START Record extracts

namespace Literature.MathematicalPhysics.QuantumFieldTheory.Balaban1983to89.B11Ineq73HasMajConcrete

open Literature.MathematicalPhysics.QuantumFieldTheory.Balaban1983to89
open B11SectG B11SupSize190

/-! ## §1 The generic dictionary: kernel bounds + block row sums ⇒ `HasMaj` between sup sizes -/

section Dictionary

variable {g : B6.Geometry} [DecidableEq g.Site] {X₁ X₂ : Type} [Fintype X₁] [DecidableEq X₁] {E₁ E₂ : Type}
  [NormedAddCommGroup E₁] [NormedSpace ℝ E₁] [NormedAddCommGroup E₂] [NormedSpace ℝ E₂]

/-- **KERNEL BOUNDS ⇒ MAJORANT** ([3] (2.64)–(2.66) shape, *«(size of Tμ near y) ≤ K(y, y′)·(size of μ), μ localised near y′»*):
if `‖T(X·e_b)(c)‖ ≤ κ(c, b)‖X‖` for all fine points `b`, values `X` and coarse points `c`, every fine point lies in the box of its
block, and the block row sums satisfy `Σ_{b : blk₁ b = y′} κ(c, b) ≤ K(y, y′)` for `c` in the box of `y`, then `T` has the majorant `K`
between the sup sizes. [cite: Balaban1984PropagatorsII, (2.64)–(2.66) p.235, (2.51)–(2.52) p.232] [cite: Balaban1985Variational, (73) p.289, (190) p.308] -/
theorem hasMaj_supSize_of_kernel (box₁ : g.Site → Finset X₁) (blk₁ : X₁ → g.Site) (box₂ : g.Site → Finset X₂)
    (blk₂ : X₂ → g.Site) (hbox₁ : ∀ x, x ∈ box₁ (blk₁ x)) (T : (X₁ → E₁) →ₗ[ℝ] (X₂ → E₂)) (κ : X₂ → X₁ → ℝ)
    (hκ : ∀ c b, 0 ≤ κ c b) (hT : ∀ (b : X₁) (v : E₁) (c : X₂), ‖T (Pi.single b v) c‖ ≤ κ c b * ‖v‖)
    (K : g.Site → g.Site → ℝ) (hK0 : ∀ y y', 0 ≤ K y y')
    (hK : ∀ (y y' : g.Site), ∀ c ∈ box₂ y, ∑ b ∈ univ.filter (fun b => blk₁ b = y'), κ c b ≤ K y y') :
    HasMaj (supSize g box₁ blk₁ : BlockNorm g (X₁ → E₁)) (supSize g box₂ blk₂ : BlockNorm g (X₂ → E₂)) T K := by
  intro y' μ hμ y
  have hμ' : ∀ b, blk₁ b ≠ y' → μ b = 0 := (supSize_isLoc_iff y' μ).1 hμ
  set ℓ := (supSize g box₁ blk₁ : BlockNorm g (X₁ → E₁)).loc y' μ with hℓ_def
  have hℓ0 : 0 ≤ ℓ := (supSize g box₁ blk₁ : BlockNorm g (X₁ → E₁)).loc_nonneg y' μ
  have hμb : ∀ b, ‖μ b‖ ≤ (if blk₁ b = y' then ℓ else 0) := by
    intro b
    by_cases hb : blk₁ b = y'
    · rw [if_pos hb, hℓ_def, ← hb]
      exact norm_apply_le_loc (hbox₁ b) μ
    · rw [if_neg hb, hμ' b hb, norm_zero]
  refine loc_le_of_forall (mul_nonneg (hK0 y y') hℓ0) fun c hc => ?_
  -- decompose μ along the fine points and bound termwise
  have hdec : T μ = ∑ b, T (Pi.single b (μ b)) := by
    rw [← map_sum, Finset.univ_sum_single]
  calc ‖T μ c‖ = ‖∑ b, T (Pi.single b (μ b)) c‖ := by rw [hdec, Finset.sum_apply]
    _ ≤ ∑ b, ‖T (Pi.single b (μ b)) c‖ := norm_sum_le _ _
    _ ≤ ∑ b, κ c b * (if blk₁ b = y' then ℓ else 0) :=
        Finset.sum_le_sum fun b _ => (hT b (μ b) c).trans (mul_le_mul_of_nonneg_left (hμb b) (hκ c b))
    _ = ∑ b ∈ univ.filter (fun b => blk₁ b = y'), κ c b * ℓ := by
        rw [Finset.sum_filter]
        refine Finset.sum_congr rfl fun b _ => ?_
        split_ifs <;> simp
    _ = (∑ b ∈ univ.filter (fun b => blk₁ b = y'), κ c b) * ℓ := by rw [Finset.sum_mul]
    _ ≤ K y y' * ℓ := mul_le_mul_of_nonneg_right (hK y y' c hc) hℓ0

omit [DecidableEq X₁] in
/-- For the sup size with the SHARP boxes `box y = {x : blk x = y}`: `loc y v ≤ ‖v‖` (the letter `hN` of the (190) chain).
[cite: Balaban1985Variational, (190) p.308] -/
theorem loc_le_norm_supSize (blk₁ : X₁ → g.Site) (y : g.Site) (v : X₁ → E₁) :
    (supSize g (fun y => univ.filter fun x => blk₁ x = y) blk₁ : BlockNorm g (X₁ → E₁)).loc y v ≤ ‖v‖ :=
  loc_le_of_forall (norm_nonneg v) fun x _ => norm_le_pi_norm v x

omit [DecidableEq X₁] in
/-- For the sup size with the sharp boxes: a field localised in the block of `y′` has sup norm `≤ loc y′` (the letter `hBloc`).
[cite: Balaban1985Variational, (190) p.308] -/
theorem norm_le_loc_of_isLoc (blk₁ : X₁ → g.Site) (y' : g.Site) (μ : X₁ → E₁)
    (hμ : (supSize g (fun y => univ.filter fun x => blk₁ x = y) blk₁ : BlockNorm g (X₁ → E₁)).IsLoc y' μ) :
    ‖μ‖ ≤ (supSize g (fun y => univ.filter fun x => blk₁ x = y) blk₁ : BlockNorm g (X₁ → E₁)).loc y' μ := by
  have hμ' : ∀ b, blk₁ b ≠ y' → μ b = 0 := (supSize_isLoc_iff y' μ).1 hμ
  refine (pi_norm_le_iff_of_nonneg ((supSize g _ blk₁ : BlockNorm g (X₁ → E₁)).loc_nonneg y' μ)).2 fun b => ?_
  by_cases hb : blk₁ b = y'
  · exact norm_apply_le_loc (Finset.mem_filter.2 ⟨Finset.mem_univ b, hb⟩) μ
  · rw [hμ' b hb, norm_zero]
    exact (supSize g _ blk₁ : BlockNorm g (X₁ → E₁)).loc_nonneg y' μ

end Dictionary

/-! ## §2 The single-scale cube geometry on `ℤᵈ` -/

section CubeGeometry

open B7Prop1Explicit B7Prop1Local

-- the `ℤ^d` sites and `ℓ¹` length are written `B7Prop1Explicit.Site` / `B7Prop1Explicit.l1` (the bare names would resolve to the
-- torus vocabulary of `Setup.lean`)

variable {d : ℕ}

/-- The `Lʲ`-cube (block of `Λ_j`) of a fine site: `⌊x/Lʲ⌋` coordinatewise. [cite: Balaban1985Variational, Sect. C p.285 («on Λ_j»), (73) p.289] -/
def cube (L j : ℕ) (x : B7Prop1Explicit.Site d) : B7Prop1Explicit.Site d := fun i => x i / ((L : ℤ) ^ j)

/-- A fine site lies in its cube: `Lʲ·⌊x/Lʲ⌋ ≤ x` coordinatewise (`L ≥ 1`). [folklore] -/
private theorem loK_cube_le {L : ℕ} (hL : 1 ≤ L) (j : ℕ) (x : B7Prop1Explicit.Site d) (i : Fin d) : loK L j (cube L j x) i ≤ x i := by
  have hpos : (0 : ℤ) < (L : ℤ) ^ j := by positivity
  have h : ((L : ℤ) ^ j) * (x i / (L : ℤ) ^ j) + x i % (L : ℤ) ^ j = x i := Int.mul_ediv_add_emod (x i) ((L : ℤ) ^ j)
  have hr := Int.emod_nonneg (x i) hpos.ne'
  simp only [loK, cube]
  linarith

/-- … and `x < Lʲ·(⌊x/Lʲ⌋ + 1)` coordinatewise. [folklore] -/
private theorem lt_loK_cube_add {L : ℕ} (hL : 1 ≤ L) (j : ℕ) (x : B7Prop1Explicit.Site d) (i : Fin d) :
    x i < loK L j (cube L j x) i + (L : ℤ) ^ j := by
  have hpos : (0 : ℤ) < (L : ℤ) ^ j := by positivity
  have h : ((L : ℤ) ^ j) * (x i / (L : ℤ) ^ j) + x i % (L : ℤ) ^ j = x i := Int.mul_ediv_add_emod (x i) ((L : ℤ) ^ j)
  have hr := Int.emod_lt_of_pos (x i) hpos
  simp only [loK, cube]
  linarith

/-- `ℓ¹` is symmetric under `v ↦ −v`: `|a − b|₁ = |b − a|₁`. [folklore] -/
private theorem l1_sub_comm (a b : B7Prop1Explicit.Site d) : B7Prop1Explicit.l1 (a - b) = B7Prop1Explicit.l1 (b - a) := by
  rw [← l1_neg, neg_sub]

/-- The `ℓ¹` triangle inequality for differences. [folklore] -/
private theorem l1_sub_triangle (a b c : B7Prop1Explicit.Site d) : B7Prop1Explicit.l1 (a - c) ≤ B7Prop1Explicit.l1 (a - b) + B7Prop1Explicit.l1 (b - c) := by
  have h := l1_add_le (a - b) (b - c)
  rwa [sub_add_sub_cancel] at h

/-- THE OFFSET INEQUALITY: for a fine site `b` in the cube of `q = ⌊b/Lʲ⌋` and a coarse site `y`,
`Lʲ·|y − q|₁ ≤ |Lʲy − b|₁ + d·Lʲ`. [folklore] -/
private theorem l1_loK_sub_ge {L : ℕ} (hL : 1 ≤ L) (j : ℕ) (y b : B7Prop1Explicit.Site d) :
    (L : ℝ) ^ j * (B7Prop1Explicit.l1 (y - cube L j b) : ℝ) ≤ (B7Prop1Explicit.l1 (loK L j y - b) : ℝ) + d * (L : ℝ) ^ j := by
  have hcoord : ∀ i : Fin d, ((L : ℤ) ^ j) * |y i - cube L j b i| ≤ |loK L j y i - b i| + (L : ℤ) ^ j := by
    intro i
    have h1 := loK_cube_le hL j b i
    have h2 := lt_loK_cube_add hL j b i
    have hpos : (0 : ℤ) < (L : ℤ) ^ j := by positivity
    -- Lʲ y_i − b_i = Lʲ (y_i − q_i) − (b_i − Lʲ q_i), with 0 ≤ b_i − Lʲ q_i < Lʲ
    have hloK : loK L j y i = (L : ℤ) ^ j * y i := rfl
    have hloKq : loK L j (cube L j b) i = (L : ℤ) ^ j * cube L j b i := rfl
    rw [hloK]
    rw [hloKq] at h1 h2
    have key : ((L : ℤ) ^ j) * |y i - cube L j b i| = |(L : ℤ) ^ j * y i - (L : ℤ) ^ j * cube L j b i| := by
      rw [← mul_sub, abs_mul, abs_of_pos hpos]
    rw [key]
    have htri : |(L : ℤ) ^ j * y i - (L : ℤ) ^ j * cube L j b i|
        ≤ |(L : ℤ) ^ j * y i - b i| + |b i - (L : ℤ) ^ j * cube L j b i| := by
      have := abs_sub_le ((L : ℤ) ^ j * y i) (b i) ((L : ℤ) ^ j * cube L j b i)
      exact this
    have hsmall : |b i - (L : ℤ) ^ j * cube L j b i| ≤ (L : ℤ) ^ j := by
      rw [abs_of_nonneg (by linarith)]
      linarith
    linarith
  -- sum over coordinates and cast
  have hsum : ((L : ℤ) ^ j) * (B7Prop1Explicit.l1 (y - cube L j b) : ℤ) ≤ (B7Prop1Explicit.l1 (loK L j y - b) : ℤ) + d * (L : ℤ) ^ j := by
    simp only [l1, Nat.cast_sum, Int.natCast_natAbs, Pi.sub_apply, Finset.mul_sum]
    calc ∑ i, (L : ℤ) ^ j * |y i - cube L j b i| ≤ ∑ i : Fin d, (|loK L j y i - b i| + (L : ℤ) ^ j) :=
          Finset.sum_le_sum fun i _ => hcoord i
      _ = ∑ i, |loK L j y i - b i| + d * (L : ℤ) ^ j := by
          rw [Finset.sum_add_distrib, Finset.sum_const, Finset.card_univ, Fintype.card_fin]; simp
  have hcast : ((L : ℝ) ^ j) * (B7Prop1Explicit.l1 (y - cube L j b) : ℝ) = (((((L : ℤ) ^ j) * (B7Prop1Explicit.l1 (y - cube L j b) : ℤ)) : ℤ) : ℝ) := by
    push_cast; ring
  rw [hcast]
  have h2 : ((B7Prop1Explicit.l1 (loK L j y - b) : ℝ) + d * (L : ℝ) ^ j) = ((((B7Prop1Explicit.l1 (loK L j y - b) : ℤ) + d * (L : ℤ) ^ j : ℤ)) : ℝ) := by
    push_cast; ring
  rw [h2]
  exact_mod_cast hsum

/-- THE DECAY OFFSET: `e^{−½δ₀·|Lʲy − b|₁/Lʲ} ≤ e^{½dδ₀}·e^{−½δ₀|y − ⌊b/Lʲ⌋|₁}` (`δ₀ ≥ 0`). [folklore] -/
private theorem exp_offset_le {L : ℕ} (hL : 1 ≤ L) (j : ℕ) {δ₀ : ℝ} (hδ₀ : 0 ≤ δ₀) (y b : B7Prop1Explicit.Site d) :
    Real.exp (-(1 / 2 * δ₀ * ((B7Prop1Explicit.l1 (loK L j y - b) : ℝ) / (L : ℝ) ^ j)))
      ≤ Real.exp (1 / 2 * d * δ₀) * Real.exp (-(1 / 2 * δ₀ * (B7Prop1Explicit.l1 (y - cube L j b) : ℝ))) := by
  rw [← Real.exp_add]
  apply Real.exp_le_exp.2
  have hLj : (0 : ℝ) < (L : ℝ) ^ j := by positivity
  have h := l1_loK_sub_ge hL j y b
  have h' : (B7Prop1Explicit.l1 (y - cube L j b) : ℝ) - d ≤ (B7Prop1Explicit.l1 (loK L j y - b) : ℝ) / (L : ℝ) ^ j := by
    rw [le_div_iff₀ hLj]
    nlinarith
  nlinarith

/-- The fine sites of the cube of `q`: `Π_i [Lʲq_i, Lʲq_i + Lʲ)`, a box of `(Lʲ)ᵈ` sites. [folklore] -/
private def cubeSites (L j : ℕ) (q : B7Prop1Explicit.Site d) : Finset (B7Prop1Explicit.Site d) :=
  Fintype.piFinset fun i => Finset.Ico (((L : ℤ) ^ j) * q i) (((L : ℤ) ^ j) * q i + (L : ℤ) ^ j)

/-- A fine site belongs to the site box of its cube. [folklore] -/
private theorem mem_cubeSites {L : ℕ} (hL : 1 ≤ L) (j : ℕ) (x : B7Prop1Explicit.Site d) : x ∈ cubeSites L j (cube L j x) := by
  refine Fintype.mem_piFinset.2 fun i => Finset.mem_Ico.2 ⟨?_, ?_⟩
  · exact loK_cube_le hL j x i
  · exact lt_loK_cube_add hL j x i

/-- The site box of a cube has `(Lʲ)ᵈ` sites. [folklore] -/
private theorem card_cubeSites (L j : ℕ) (q : B7Prop1Explicit.Site d) : (cubeSites L j q).card = (L ^ j) ^ d := by
  rw [cubeSites, Fintype.card_piFinset]
  have hI : ∀ i : Fin d, (Finset.Ico (((L : ℤ) ^ j) * q i) (((L : ℤ) ^ j) * q i + (L : ℤ) ^ j)).card = L ^ j := by
    intro i
    rw [Int.card_Ico, add_sub_cancel_left]
    have hc : ((L : ℤ) ^ j) = ((L ^ j : ℕ) : ℤ) := by push_cast; rfl
    rw [hc, Int.toNat_natCast]
  simp only [hI, Finset.prod_const, Finset.card_univ, Fintype.card_fin]
/-- … and to the kernel summed over any sub-class `{X : P X}`. [folklore] -/
theorem twoPt_tsum_subtype_of_finset {x : Pt d}
    (hfin : ∀ (F : Finset ι) (y : Pt d), ∑ X ∈ F, |E X x y| ≤ A * Real.exp (-a * l1 (x - y)))
    (P : ι → Prop) (y : Pt d) :
    (Summable fun X : {X : ι // P X} => E X.1 x y) ∧
      |∑' X : {X : ι // P X}, E X.1 x y| ≤ A * Real.exp (-a * l1 (x - y)) :=
  summable_and_abs_tsum_subtype_le (fun X => E X x y) P fun F => hfin F y

/-- Finite-family bounds restrict to sub-classes. [folklore] -/
theorem finset_bound_subtype {x : Pt d}
    (hfin : ∀ (F : Finset ι) (y : Pt d), ∑ X ∈ F, |E X x y| ≤ A * Real.exp (-a * l1 (x - y)))
    (P : ι → Prop) (F : Finset {X : ι // P X}) (y : Pt d) :
    ∑ X ∈ F, |E X.1 x y| ≤ A * Real.exp (-a * l1 (x - y)) := by
  have h := hfin (F.map (Function.Embedding.subtype _)) y
  simpa only [Finset.sum_map, Function.Embedding.coe_subtype] using h

/-- Finite partial sums over PAIRS `(X, y)` of `|𝐄(X,x,y) w(y)|` are `≤ A K_w S_{a,p,d}` for a weight
`|w(y)| ≤ K_w pw_p(x − y)`. [folklore] -/
theorem sum_pairs_le (ha : 0 < a) {x : Pt d}
    (hfin : ∀ (F : Finset ι) (y : Pt d), ∑ X ∈ F, |E X x y| ≤ A * Real.exp (-a * l1 (x - y)))
    {w : Pt d → ℝ} {KW : ℝ} {p : ℕ} (hKW : 0 ≤ KW) (hw : ∀ y, |w y| ≤ KW * pw p (x - y))
    (U : Finset (ι × Pt d)) :
    ∑ q ∈ U, |E q.1 x q.2 * w q.2| ≤ A * KW * B12WholeLattice290.S a p d := by
  classical
  have hA : ∀ y, 0 ≤ A * Real.exp (-a * l1 (x - y)) := fun y =>
    (Finset.sum_nonneg fun X _ => abs_nonneg (E X x y)).trans (hfin ∅ y)
  have hAn : 0 ≤ A := by
    have h := hA x
    rw [sub_self] at h
    have h0 : l1 (0 : Pt d) = 0 := by simp [l1]
    rw [h0, mul_zero, Real.exp_zero, mul_one] at h
    exact h
  calc ∑ q ∈ U, |E q.1 x q.2 * w q.2|
      ≤ ∑ q ∈ U.image Prod.fst ×ˢ U.image Prod.snd, |E q.1 x q.2 * w q.2| :=
        Finset.sum_le_sum_of_subset_of_nonneg Finset.subset_product fun _ _ _ => abs_nonneg _
    _ = ∑ y ∈ U.image Prod.snd, ∑ X ∈ U.image Prod.fst, |E X x y * w y| := by
        rw [Finset.sum_product_right]
    _ = ∑ y ∈ U.image Prod.snd, (∑ X ∈ U.image Prod.fst, |E X x y|) * |w y| := by
        refine Finset.sum_congr rfl fun y _ => ?_
        rw [Finset.sum_mul]
        exact Finset.sum_congr rfl fun X _ => abs_mul _ _
    _ ≤ ∑ y ∈ U.image Prod.snd, (A * Real.exp (-a * l1 (x - y))) * (KW * pw p (x - y)) :=
        Finset.sum_le_sum fun y _ => mul_le_mul (hfin _ y) (hw y) (abs_nonneg _) (hA y)
    _ = ∑ y ∈ U.image Prod.snd, A * KW * (wt a (x - y) * pw p (x - y)) :=
        Finset.sum_congr rfl fun y _ => by rw [wt_eq]; ring
    _ ≤ ∑' y, A * KW * (wt a (x - y) * pw p (x - y)) :=
        ((summable_wt_pw_shift ha p x).mul_left (A * KW)).sum_le_tsum _ fun y _ =>
          mul_nonneg (mul_nonneg hAn hKW) (mul_nonneg (wt_pos _ _).le (pw_pos p _).le)
    _ = A * KW * B12WholeLattice290.S a p d := by rw [tsum_mul_left, tsum_wt_pw_shift]

/-- **Joint absolute summability in `(X, y)`** of `𝐄(X,x,y) w(y)` (Tonelli: bounded non-negative partial
sums). [folklore] -/
theorem summable_prod434 (ha : 0 < a) {x : Pt d}
    (hfin : ∀ (F : Finset ι) (y : Pt d), ∑ X ∈ F, |E X x y| ≤ A * Real.exp (-a * l1 (x - y)))
    {w : Pt d → ℝ} {KW : ℝ} {p : ℕ} (hKW : 0 ≤ KW) (hw : ∀ y, |w y| ≤ KW * pw p (x - y)) :
    Summable fun q : ι × Pt d => E q.1 x q.2 * w q.2 :=
  (summable_of_sum_le (fun _ => abs_nonneg _) (sum_pairs_le ha hfin hKW hw)).of_abs

/-- **The X-sum inside the whole-lattice y-sum** («This means that we sum the function 𝐄⁽²⁾(X) over
X ∈ 𝐃⁰_j, because the other expressions do not depend on X», after «we extend summations over y to the
whole lattice Z⁴»): `Σ'_X Σ_{y∈ℤᵈ} 𝐄(X,x,y) w(y) = Σ_{y∈ℤᵈ} (Σ'_X 𝐄(X,x,y)) w(y)`, every sum absolutely
convergent. [cite: Balaban1987RG1, p.290] -/
theorem fubini434 (ha : 0 < a) {x : Pt d}
    (hfin : ∀ (F : Finset ι) (y : Pt d), ∑ X ∈ F, |E X x y| ≤ A * Real.exp (-a * l1 (x - y)))
    {w : Pt d → ℝ} {KW : ℝ} {p : ℕ} (hKW : 0 ≤ KW) (hw : ∀ y, |w y| ≤ KW * pw p (x - y)) :
    ∑' X, ∑' y, E X x y * w y = ∑' y, (∑' X, E X x y) * w y := by
  have hs : Summable (Function.uncurry fun X y => E X x y * w y) := summable_prod434 ha hfin hKW hw
  rw [← hs.tsum_comm]
  exact tsum_congr fun y => tsum_mul_right

/-- The same with the finite x-sum of (4.34) in between: `Σ'_X Σ_{x∈BF} Σ_{y∈ℤᵈ} 𝐄(X,x,y) w_x(y)
= Σ_{x∈BF} Σ_{y∈ℤᵈ} (Σ'_X 𝐄(X,x,y)) w_x(y)`. [cite: Balaban1987RG1, p.290] -/
theorem fubini434_sum (ha : 0 < a) (BF : Finset (Pt d))
    (hfin : ∀ x ∈ BF, ∀ (F : Finset ι) (y : Pt d), ∑ X ∈ F, |E X x y| ≤ A * Real.exp (-a * l1 (x - y)))
    {w : Pt d → Pt d → ℝ} {KW : ℝ} {p : ℕ} (hKW : 0 ≤ KW)
    (hw : ∀ x ∈ BF, ∀ y, |w x y| ≤ KW * pw p (x - y)) :
    ∑' X, ∑ x ∈ BF, ∑' y, E X x y * w x y = ∑ x ∈ BF, ∑' y, (∑' X, E X x y) * w x y := by
  have hsx : ∀ x ∈ BF, Summable fun X => ∑' y, E X x y * w x y := fun x hx =>
    (summable_prod434 ha (hfin x hx) hKW (hw x hx)).prod
  rw [Summable.tsum_finsetSum hsx]
  exact Finset.sum_congr rfl fun x hx => fubini434 ha (hfin x hx) hKW (hw x hx)

end Fubini

/-! ## 3. On 𝐃⁰_j of ℤᵈ under the kernel bound, at the printed δ₁ -/

section Lattice

variable {M : ℕ} {E2 : LDom d → Pt d → Pt d → ℝ} {CE κ δ₀ : ℝ}

/-- **Finite families of 𝐃⁰_j(ℤᵈ) obey the two-point bound uniformly** at the printed
`δ₁ = ½ min{δ₀, κ(Md)⁻¹}`: under `KernelBound E2 C_E κ δ₀` with `κ ≥ 2κ₀(4·2ᵈ, 2d)`,
`Σ_{X∈F} |𝐄²(X,x,y)| ≤ C_E e^{3Mdδ₁} K₀(4·2ᵈ,2d) K₁(d,δ₀/2) e^{−δ₁|x−y|₁}` for every finite `F` (the budget
`δ₁Md + κ/2 ≤ κ`, `δ₁ + δ₀/2 ≤ δ₀` of `B12Ext436.SiteGeometry.sum_abs_le`). [cite: Balaban1987RG1, (5.10) p.293] -/
theorem sum_abs_latt_le (hd : 0 < d) (hM : 0 < M) (hCE : 0 ≤ CE) (hδ₀ : 0 < δ₀)
    (hκ₀ : kappa₀ (4 * 2 ^ d) (2 * d) ≤ κ / 2) (hE : (geomZ d M).KernelBound E2 CE κ δ₀)
    (x y : Pt d) (F : Finset (LDom d)) :
    ∑ X ∈ F, |E2 X x y| ≤
      CE * Real.exp (delta1 δ₀ κ ((M : ℝ) * d) * ((M : ℝ) * d) * 3) * K₀ (4 * 2 ^ d) (2 * d) *
        K₁ d (δ₀ / 2) * Real.exp (-delta1 δ₀ κ ((M : ℝ) * d) * l1 (x - y)) := by
  have hκ : 0 ≤ κ := kappa_nonneg_of (by norm_num) hκ₀
  have hMd : (0 : ℝ) < (M : ℝ) * d := mul_pos (Nat.cast_pos.2 hM) (Nat.cast_pos.2 hd)
  have h1 := delta1_mul_le δ₀ κ hMd
  have h2 := delta1_le_half δ₀ κ ((M : ℝ) * d)
  exact (geomZ d M).sum_abs_le (ρ := fun x y => l1 (x - y)) hCE (K₀_pos _ _).le hMd.le
    (delta1_nonneg hδ₀.le hκ hMd) (half_pos hδ₀).le (by linarith) (by linarith) hE (geomLeafZ hM)
    (cubeSumLeafZ hM (half_pos hδ₀)) (ineq126_latt d hκ₀) x y F

/-- **The kernel summed over ANY sub-class of 𝐃⁰_j(ℤᵈ) obeys the two-point bound** (print's `X ⊂ □̃²` at
the y-extension step, the far class, …): absolutely convergent and
`|Σ_{X : P X} 𝐄²(X,x,y)| ≤ C_E e^{3Mdδ₁} K₀ K₁(d,δ₀/2) e^{−δ₁|x−y|₁}`. [cite: Balaban1987RG1, (5.10) p.293] -/
theorem twoPoint_latt_subtype (hd : 0 < d) (hM : 0 < M) (hCE : 0 ≤ CE) (hδ₀ : 0 < δ₀)
    (hκ₀ : kappa₀ (4 * 2 ^ d) (2 * d) ≤ κ / 2) (hE : (geomZ d M).KernelBound E2 CE κ δ₀)
    (P : LDom d → Prop) (x y : Pt d) :
    (Summable fun X : {X : LDom d // P X} => E2 X.1 x y) ∧
      |∑' X : {X : LDom d // P X}, E2 X.1 x y| ≤
        CE * Real.exp (delta1 δ₀ κ ((M : ℝ) * d) * ((M : ℝ) * d) * 3) * K₀ (4 * 2 ^ d) (2 * d) *
          K₁ d (δ₀ / 2) * Real.exp (-delta1 δ₀ κ ((M : ℝ) * d) * l1 (x - y)) :=
  summable_and_abs_tsum_subtype_le (fun X => E2 X x y) P fun F =>
    sum_abs_latt_le hd hM hCE hδ₀ hκ₀ hE x y F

END Record extracts

What the task asks: Where a line in the material above holds "convergent", copy that line.

Response:
convergent. [cite: Balaban1987RG1, p.290] -/
the y-extension step, the far class, …): absolutely convergent and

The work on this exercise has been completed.